▶ Prompt: Below are several records. Retype exactly those lines running from the one with "(hG : IsGate I J₀ a" through the one with "hvv (h3.symm.trans h3')", end lines included, and no others.

#####

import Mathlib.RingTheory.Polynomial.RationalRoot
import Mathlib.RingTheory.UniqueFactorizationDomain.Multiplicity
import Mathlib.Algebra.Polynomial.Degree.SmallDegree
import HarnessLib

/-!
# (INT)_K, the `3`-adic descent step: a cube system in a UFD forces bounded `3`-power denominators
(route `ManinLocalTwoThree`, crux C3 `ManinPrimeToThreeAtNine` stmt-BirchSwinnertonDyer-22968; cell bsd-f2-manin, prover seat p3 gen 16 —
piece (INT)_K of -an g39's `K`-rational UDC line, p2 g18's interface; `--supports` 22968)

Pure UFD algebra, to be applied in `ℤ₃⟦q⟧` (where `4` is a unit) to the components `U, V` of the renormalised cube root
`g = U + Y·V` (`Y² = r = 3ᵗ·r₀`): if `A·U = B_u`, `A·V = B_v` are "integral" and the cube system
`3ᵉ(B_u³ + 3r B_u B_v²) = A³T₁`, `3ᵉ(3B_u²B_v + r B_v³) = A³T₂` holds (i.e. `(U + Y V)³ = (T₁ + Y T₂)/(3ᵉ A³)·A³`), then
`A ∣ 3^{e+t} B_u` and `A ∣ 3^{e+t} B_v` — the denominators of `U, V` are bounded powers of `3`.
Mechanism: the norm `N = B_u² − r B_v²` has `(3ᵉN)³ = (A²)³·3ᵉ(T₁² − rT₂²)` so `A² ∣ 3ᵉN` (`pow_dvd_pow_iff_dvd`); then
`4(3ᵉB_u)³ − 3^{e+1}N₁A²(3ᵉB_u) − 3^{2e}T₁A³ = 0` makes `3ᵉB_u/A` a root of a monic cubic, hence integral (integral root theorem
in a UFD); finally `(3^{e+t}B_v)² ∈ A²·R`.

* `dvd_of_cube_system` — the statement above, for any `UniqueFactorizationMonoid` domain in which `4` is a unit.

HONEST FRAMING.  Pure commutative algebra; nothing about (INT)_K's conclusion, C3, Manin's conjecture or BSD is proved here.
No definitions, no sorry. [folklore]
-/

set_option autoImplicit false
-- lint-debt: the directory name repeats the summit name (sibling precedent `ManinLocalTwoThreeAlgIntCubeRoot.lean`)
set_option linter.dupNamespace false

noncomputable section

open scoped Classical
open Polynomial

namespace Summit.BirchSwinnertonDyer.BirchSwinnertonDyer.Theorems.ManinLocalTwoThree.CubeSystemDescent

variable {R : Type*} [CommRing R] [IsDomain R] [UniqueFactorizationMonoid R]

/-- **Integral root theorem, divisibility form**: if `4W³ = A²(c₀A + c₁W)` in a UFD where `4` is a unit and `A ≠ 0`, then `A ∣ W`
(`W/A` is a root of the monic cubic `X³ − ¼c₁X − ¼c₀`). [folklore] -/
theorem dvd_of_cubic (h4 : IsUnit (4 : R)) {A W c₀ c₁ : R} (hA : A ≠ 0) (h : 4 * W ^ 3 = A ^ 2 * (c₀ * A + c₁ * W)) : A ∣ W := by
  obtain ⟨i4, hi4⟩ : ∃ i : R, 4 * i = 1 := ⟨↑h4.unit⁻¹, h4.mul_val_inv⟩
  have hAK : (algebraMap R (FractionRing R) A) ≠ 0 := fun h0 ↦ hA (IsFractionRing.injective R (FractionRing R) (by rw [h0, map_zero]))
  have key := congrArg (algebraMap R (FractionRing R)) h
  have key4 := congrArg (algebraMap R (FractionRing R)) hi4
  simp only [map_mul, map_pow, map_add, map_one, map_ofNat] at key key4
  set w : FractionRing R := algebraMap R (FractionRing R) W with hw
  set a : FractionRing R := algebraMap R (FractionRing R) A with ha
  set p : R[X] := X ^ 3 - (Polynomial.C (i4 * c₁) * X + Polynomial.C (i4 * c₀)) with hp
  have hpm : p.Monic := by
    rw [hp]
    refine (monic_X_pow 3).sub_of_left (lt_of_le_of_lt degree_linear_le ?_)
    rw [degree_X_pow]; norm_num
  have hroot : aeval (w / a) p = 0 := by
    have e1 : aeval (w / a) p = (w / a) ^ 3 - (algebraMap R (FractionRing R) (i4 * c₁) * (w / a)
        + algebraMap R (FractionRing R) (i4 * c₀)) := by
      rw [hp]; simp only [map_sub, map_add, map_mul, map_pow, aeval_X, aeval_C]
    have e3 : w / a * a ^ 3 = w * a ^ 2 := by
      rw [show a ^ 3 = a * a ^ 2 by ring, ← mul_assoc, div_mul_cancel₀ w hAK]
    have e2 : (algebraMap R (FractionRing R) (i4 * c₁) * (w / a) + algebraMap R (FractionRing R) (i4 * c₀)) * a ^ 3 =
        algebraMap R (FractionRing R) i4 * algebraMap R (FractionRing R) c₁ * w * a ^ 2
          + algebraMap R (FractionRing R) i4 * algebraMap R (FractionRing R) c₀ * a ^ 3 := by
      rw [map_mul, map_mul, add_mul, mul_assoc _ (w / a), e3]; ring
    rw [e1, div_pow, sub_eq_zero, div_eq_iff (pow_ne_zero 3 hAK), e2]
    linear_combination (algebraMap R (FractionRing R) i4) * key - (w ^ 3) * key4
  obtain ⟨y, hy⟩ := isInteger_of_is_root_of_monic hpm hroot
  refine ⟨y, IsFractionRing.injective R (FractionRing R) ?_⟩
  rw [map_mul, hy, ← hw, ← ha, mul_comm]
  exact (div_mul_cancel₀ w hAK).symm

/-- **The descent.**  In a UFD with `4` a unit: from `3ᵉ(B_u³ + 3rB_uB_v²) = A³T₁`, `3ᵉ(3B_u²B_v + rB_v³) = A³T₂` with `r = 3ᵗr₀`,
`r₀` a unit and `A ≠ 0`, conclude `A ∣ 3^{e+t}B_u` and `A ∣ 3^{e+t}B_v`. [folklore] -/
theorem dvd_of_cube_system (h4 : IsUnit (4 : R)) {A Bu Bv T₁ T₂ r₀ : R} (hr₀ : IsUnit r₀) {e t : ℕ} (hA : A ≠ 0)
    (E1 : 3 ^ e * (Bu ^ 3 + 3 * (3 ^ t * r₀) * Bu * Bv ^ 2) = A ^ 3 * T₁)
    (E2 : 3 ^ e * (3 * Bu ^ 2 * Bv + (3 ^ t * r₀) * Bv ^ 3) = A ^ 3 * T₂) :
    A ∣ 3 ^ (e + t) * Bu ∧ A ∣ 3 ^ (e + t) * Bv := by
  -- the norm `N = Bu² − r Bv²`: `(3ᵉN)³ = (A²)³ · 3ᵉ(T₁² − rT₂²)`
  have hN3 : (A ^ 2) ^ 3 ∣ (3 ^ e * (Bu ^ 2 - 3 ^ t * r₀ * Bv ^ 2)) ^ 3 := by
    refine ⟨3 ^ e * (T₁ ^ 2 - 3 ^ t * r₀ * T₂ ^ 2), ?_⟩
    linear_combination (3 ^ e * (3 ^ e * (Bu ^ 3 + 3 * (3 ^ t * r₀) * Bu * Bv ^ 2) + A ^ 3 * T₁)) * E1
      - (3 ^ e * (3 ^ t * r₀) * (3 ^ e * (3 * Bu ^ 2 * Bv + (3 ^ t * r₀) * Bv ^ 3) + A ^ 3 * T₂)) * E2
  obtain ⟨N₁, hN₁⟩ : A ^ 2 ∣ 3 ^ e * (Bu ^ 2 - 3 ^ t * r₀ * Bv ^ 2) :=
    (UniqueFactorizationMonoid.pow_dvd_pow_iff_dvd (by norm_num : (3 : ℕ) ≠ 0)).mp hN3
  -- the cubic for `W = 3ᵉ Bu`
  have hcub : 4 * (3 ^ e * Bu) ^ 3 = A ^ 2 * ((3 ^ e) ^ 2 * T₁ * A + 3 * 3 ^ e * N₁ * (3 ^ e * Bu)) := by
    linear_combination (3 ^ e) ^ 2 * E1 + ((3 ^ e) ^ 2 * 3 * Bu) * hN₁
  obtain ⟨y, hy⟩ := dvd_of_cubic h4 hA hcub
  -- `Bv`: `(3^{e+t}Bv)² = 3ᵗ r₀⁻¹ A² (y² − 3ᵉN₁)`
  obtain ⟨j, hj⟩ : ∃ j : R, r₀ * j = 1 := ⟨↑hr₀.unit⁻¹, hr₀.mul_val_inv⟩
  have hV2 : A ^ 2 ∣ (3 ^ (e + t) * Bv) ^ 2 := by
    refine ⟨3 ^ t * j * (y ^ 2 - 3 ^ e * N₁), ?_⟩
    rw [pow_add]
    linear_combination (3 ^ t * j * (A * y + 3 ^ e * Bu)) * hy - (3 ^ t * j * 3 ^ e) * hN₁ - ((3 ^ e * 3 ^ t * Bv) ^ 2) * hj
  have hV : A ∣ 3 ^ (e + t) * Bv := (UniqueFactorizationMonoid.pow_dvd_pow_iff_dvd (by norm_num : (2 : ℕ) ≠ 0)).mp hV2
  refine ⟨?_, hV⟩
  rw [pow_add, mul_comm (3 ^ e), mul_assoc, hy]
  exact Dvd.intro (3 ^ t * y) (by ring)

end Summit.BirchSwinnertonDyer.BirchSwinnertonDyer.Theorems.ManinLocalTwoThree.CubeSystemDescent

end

#####

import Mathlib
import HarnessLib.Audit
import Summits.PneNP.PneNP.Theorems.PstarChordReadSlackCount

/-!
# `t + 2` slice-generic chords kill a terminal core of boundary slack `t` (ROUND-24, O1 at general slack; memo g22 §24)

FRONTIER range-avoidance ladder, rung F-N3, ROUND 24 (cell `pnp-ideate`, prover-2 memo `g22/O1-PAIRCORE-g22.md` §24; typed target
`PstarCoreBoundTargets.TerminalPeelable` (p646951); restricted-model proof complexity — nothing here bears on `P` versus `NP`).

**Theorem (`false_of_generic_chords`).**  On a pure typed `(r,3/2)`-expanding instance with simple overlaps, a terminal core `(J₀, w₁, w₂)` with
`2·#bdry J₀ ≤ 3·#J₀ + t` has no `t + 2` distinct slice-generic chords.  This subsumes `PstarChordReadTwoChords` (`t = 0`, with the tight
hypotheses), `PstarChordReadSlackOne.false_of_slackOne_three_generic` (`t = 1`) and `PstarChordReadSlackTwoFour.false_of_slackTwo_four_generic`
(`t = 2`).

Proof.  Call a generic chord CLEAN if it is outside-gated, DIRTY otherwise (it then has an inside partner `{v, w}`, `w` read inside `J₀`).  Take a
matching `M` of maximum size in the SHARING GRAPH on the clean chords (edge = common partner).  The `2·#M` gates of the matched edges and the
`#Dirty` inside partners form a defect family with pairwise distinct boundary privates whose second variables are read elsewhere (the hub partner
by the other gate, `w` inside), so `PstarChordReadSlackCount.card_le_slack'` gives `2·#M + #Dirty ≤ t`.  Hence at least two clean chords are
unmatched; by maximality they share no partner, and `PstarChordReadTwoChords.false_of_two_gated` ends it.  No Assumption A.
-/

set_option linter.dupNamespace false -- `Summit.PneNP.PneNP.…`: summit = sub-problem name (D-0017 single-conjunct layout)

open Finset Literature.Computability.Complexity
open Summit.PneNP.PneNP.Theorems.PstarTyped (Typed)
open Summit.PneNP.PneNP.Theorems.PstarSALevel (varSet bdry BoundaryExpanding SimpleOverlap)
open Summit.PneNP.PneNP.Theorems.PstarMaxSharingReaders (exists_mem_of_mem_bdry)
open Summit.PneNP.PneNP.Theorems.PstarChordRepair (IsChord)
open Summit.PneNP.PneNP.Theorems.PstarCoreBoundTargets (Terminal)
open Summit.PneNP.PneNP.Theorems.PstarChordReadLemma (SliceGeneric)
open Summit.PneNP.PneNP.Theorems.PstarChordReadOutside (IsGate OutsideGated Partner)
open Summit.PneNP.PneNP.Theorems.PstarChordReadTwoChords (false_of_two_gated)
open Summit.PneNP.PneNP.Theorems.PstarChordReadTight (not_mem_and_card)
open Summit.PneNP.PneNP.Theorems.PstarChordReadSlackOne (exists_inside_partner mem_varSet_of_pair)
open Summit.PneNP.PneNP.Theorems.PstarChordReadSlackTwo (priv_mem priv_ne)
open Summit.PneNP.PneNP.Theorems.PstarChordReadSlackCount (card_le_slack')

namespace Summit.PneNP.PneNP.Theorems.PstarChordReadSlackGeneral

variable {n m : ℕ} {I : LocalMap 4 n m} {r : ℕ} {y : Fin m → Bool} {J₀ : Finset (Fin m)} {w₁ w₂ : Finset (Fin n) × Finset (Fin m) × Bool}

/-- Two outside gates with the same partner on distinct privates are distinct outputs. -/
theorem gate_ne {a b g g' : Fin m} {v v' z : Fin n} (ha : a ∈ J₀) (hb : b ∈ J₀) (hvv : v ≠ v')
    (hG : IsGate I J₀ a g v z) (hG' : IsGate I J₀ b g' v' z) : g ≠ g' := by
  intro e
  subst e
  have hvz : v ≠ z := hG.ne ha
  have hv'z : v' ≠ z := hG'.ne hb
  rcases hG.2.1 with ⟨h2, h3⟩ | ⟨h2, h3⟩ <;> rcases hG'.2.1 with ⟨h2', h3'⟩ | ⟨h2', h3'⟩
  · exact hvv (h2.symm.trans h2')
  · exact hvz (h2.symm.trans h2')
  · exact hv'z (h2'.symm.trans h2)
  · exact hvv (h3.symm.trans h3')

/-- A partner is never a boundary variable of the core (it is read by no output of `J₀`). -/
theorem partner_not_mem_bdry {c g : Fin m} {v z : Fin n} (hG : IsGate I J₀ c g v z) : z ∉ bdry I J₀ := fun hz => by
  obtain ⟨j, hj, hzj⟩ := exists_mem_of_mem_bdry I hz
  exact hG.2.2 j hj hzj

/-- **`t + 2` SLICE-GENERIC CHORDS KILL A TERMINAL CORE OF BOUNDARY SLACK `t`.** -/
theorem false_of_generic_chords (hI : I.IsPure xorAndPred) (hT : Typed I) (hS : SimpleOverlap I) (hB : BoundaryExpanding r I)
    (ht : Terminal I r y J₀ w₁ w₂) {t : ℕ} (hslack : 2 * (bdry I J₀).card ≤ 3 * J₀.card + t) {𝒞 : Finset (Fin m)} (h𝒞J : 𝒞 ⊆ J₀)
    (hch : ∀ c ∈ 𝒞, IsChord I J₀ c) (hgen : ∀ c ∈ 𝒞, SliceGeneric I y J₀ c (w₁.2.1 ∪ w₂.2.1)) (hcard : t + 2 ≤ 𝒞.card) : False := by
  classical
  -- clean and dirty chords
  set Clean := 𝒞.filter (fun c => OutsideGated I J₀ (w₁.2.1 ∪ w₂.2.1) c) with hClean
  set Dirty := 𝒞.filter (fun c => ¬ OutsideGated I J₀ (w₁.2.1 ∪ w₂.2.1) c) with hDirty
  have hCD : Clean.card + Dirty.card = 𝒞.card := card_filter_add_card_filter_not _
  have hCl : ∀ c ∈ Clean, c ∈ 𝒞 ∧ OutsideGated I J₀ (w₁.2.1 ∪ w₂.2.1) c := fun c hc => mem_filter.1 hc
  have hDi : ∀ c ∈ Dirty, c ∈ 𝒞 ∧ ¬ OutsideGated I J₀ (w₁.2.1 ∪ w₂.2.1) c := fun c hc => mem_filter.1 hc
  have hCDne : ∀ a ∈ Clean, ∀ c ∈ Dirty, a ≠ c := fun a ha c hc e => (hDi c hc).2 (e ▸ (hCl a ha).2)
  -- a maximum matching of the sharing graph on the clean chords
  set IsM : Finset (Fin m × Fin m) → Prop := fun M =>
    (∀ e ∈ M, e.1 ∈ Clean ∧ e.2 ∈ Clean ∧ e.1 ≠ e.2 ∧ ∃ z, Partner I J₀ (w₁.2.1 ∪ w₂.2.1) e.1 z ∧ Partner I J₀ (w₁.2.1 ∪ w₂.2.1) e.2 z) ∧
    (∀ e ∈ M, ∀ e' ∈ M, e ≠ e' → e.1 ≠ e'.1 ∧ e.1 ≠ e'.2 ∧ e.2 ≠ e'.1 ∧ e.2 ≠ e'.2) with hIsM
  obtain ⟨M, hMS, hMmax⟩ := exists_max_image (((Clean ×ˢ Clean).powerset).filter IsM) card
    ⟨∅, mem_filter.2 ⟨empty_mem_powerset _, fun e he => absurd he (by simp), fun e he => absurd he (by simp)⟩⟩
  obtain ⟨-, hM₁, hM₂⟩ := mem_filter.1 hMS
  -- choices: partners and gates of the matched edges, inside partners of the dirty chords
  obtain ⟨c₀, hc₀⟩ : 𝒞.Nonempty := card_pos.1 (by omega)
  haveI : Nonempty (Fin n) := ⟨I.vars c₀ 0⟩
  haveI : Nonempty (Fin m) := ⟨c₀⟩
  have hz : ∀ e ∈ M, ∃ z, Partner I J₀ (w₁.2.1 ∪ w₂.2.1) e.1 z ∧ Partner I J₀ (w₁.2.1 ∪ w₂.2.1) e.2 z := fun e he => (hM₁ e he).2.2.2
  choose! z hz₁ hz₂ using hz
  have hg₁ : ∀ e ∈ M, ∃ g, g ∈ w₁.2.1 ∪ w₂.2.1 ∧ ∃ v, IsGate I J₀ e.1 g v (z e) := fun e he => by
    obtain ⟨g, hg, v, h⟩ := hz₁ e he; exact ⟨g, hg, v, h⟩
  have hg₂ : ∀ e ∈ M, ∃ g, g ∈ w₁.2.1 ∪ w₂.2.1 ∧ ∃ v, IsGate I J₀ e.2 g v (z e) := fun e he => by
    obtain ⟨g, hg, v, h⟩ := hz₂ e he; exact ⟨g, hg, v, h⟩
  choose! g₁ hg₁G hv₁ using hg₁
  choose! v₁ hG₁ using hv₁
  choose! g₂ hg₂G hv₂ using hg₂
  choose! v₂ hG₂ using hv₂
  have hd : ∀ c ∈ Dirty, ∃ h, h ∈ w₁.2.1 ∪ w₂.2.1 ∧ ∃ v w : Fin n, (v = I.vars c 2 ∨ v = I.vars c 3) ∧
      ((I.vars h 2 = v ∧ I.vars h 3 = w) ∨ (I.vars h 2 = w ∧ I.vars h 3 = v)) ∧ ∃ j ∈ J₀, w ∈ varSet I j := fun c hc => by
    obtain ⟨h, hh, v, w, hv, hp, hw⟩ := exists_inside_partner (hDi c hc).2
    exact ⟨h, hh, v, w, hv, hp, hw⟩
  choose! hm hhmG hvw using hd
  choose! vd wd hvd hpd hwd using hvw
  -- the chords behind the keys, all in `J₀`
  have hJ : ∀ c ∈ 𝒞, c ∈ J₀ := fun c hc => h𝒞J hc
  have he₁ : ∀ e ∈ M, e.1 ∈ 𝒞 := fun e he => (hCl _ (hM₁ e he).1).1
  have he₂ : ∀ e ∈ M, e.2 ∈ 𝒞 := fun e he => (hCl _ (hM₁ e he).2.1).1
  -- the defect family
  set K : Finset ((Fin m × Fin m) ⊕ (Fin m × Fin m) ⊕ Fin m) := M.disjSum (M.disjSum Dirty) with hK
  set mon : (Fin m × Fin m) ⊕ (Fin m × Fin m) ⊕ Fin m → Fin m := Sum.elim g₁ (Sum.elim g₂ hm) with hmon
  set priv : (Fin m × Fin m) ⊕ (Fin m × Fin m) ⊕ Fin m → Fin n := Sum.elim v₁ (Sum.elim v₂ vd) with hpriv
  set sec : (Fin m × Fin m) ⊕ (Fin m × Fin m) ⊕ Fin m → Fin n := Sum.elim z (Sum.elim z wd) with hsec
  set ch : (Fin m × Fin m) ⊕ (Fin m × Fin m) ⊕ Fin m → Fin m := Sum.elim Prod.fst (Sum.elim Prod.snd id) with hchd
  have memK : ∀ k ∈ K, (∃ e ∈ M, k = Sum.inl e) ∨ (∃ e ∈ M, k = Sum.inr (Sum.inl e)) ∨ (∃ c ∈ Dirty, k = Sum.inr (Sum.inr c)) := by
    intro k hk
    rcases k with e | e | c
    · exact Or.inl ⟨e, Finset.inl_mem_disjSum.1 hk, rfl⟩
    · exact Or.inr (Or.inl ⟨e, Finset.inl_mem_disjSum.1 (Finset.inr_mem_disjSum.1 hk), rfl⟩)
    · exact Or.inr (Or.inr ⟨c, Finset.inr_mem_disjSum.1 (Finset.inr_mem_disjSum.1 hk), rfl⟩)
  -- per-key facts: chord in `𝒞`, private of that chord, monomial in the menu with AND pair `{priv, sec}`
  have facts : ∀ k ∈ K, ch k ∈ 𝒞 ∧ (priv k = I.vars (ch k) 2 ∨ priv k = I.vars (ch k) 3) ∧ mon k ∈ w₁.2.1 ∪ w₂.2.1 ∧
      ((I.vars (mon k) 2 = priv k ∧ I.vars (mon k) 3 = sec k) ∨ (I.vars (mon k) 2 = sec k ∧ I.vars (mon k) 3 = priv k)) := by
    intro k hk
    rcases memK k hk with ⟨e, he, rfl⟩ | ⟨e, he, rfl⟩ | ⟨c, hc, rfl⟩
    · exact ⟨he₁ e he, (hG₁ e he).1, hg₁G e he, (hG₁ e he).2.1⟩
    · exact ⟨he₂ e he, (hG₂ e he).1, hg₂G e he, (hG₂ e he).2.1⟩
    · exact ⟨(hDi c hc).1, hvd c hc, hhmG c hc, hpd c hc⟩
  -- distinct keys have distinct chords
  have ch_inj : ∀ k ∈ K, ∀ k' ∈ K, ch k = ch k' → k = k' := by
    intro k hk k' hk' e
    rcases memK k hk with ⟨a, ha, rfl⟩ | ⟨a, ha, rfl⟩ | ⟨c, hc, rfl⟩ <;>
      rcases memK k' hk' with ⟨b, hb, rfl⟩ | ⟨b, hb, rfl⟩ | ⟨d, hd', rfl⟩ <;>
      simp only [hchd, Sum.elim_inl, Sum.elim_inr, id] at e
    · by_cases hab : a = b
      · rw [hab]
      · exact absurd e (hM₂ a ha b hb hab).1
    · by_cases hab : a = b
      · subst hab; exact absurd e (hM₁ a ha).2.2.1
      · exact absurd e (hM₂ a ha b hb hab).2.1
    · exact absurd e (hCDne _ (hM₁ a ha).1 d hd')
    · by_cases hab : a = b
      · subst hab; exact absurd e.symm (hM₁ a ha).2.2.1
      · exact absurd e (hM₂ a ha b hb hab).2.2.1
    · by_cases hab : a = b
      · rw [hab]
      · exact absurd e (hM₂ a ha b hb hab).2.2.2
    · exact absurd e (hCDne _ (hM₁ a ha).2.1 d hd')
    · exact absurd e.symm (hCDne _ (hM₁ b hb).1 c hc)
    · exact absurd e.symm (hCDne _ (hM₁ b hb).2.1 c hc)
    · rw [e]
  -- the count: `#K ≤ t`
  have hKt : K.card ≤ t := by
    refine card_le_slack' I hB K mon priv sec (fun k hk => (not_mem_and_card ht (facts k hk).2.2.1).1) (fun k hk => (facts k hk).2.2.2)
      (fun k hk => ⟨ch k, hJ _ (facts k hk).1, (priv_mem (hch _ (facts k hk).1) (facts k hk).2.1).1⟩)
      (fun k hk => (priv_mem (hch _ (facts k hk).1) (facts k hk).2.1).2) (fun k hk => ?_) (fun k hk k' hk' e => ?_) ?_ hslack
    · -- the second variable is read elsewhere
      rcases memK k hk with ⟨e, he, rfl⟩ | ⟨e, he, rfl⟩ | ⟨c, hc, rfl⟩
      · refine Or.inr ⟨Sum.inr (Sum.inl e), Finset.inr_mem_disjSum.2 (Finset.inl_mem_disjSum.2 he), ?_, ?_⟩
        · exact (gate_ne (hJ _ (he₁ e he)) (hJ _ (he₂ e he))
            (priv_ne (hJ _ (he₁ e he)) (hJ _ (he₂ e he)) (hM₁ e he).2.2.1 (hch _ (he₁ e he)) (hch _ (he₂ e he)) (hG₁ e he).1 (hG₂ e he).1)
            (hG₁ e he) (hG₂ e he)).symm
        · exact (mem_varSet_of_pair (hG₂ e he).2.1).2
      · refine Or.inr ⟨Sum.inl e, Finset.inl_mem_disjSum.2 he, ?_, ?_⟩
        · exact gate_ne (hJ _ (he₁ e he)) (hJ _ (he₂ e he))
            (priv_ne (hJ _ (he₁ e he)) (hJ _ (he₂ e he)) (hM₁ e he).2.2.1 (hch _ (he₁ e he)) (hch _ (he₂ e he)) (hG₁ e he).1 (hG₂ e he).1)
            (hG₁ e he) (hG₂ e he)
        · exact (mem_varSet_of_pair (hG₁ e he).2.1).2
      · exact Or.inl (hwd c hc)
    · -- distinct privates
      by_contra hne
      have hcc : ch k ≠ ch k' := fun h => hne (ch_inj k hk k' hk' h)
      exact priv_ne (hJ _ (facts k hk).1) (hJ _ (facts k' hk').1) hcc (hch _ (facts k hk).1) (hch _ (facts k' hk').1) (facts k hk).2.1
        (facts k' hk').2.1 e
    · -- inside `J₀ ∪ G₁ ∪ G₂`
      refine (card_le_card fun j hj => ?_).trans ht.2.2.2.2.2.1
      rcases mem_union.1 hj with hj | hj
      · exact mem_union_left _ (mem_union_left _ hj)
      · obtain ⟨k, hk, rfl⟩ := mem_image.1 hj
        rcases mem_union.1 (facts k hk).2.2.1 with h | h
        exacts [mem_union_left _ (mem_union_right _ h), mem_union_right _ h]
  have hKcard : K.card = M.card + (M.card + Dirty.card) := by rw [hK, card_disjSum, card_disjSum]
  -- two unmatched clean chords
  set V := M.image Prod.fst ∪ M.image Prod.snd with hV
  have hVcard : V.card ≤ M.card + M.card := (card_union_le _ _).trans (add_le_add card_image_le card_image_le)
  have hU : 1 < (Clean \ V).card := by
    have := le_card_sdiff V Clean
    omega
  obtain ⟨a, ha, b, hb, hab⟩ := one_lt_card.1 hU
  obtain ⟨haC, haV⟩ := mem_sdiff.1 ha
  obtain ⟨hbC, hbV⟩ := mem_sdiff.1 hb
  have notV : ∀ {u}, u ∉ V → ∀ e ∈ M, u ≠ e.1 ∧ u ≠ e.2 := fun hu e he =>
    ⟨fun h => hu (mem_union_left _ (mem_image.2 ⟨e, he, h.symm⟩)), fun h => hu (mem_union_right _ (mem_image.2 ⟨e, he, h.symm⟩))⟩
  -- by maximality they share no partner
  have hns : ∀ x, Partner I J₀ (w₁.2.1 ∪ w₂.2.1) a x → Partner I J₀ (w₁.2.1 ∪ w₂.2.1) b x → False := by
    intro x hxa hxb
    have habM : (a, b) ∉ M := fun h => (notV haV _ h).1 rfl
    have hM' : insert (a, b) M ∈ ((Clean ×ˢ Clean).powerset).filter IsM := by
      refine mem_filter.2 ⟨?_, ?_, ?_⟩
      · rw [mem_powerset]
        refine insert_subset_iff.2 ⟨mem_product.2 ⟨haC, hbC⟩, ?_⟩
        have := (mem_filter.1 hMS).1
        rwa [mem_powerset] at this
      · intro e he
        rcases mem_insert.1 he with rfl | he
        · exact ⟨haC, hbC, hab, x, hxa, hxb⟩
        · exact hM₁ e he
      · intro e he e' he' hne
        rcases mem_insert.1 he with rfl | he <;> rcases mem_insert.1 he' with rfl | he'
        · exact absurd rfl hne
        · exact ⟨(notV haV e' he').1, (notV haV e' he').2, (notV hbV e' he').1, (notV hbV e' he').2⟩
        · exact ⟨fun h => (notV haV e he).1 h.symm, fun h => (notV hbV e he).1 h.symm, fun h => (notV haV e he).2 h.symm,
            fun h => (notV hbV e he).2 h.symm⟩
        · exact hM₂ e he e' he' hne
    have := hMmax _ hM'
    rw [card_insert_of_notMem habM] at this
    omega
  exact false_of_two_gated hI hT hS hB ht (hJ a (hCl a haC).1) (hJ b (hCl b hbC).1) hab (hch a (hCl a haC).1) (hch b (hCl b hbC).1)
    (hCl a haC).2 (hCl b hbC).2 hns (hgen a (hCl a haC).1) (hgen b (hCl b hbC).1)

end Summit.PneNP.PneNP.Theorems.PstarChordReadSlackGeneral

#####

▶ Expected answer:
    (hG : IsGate I J₀ a g v z) (hG' : IsGate I J₀ b g' v' z) : g ≠ g' := by
  intro e
  subst e
  have hvz : v ≠ z := hG.ne ha
  have hv'z : v' ≠ z := hG'.ne hb
  rcases hG.2.1 with ⟨h2, h3⟩ | ⟨h2, h3⟩ <;> rcases hG'.2.1 with ⟨h2', h3'⟩ | ⟨h2', h3'⟩
  · exact hvv (h2.symm.trans h2')
  · exact hvz (h2.symm.trans h2')
  · exact hv'z (h2'.symm.trans h2)
  · exact hvv (h3.symm.trans h3')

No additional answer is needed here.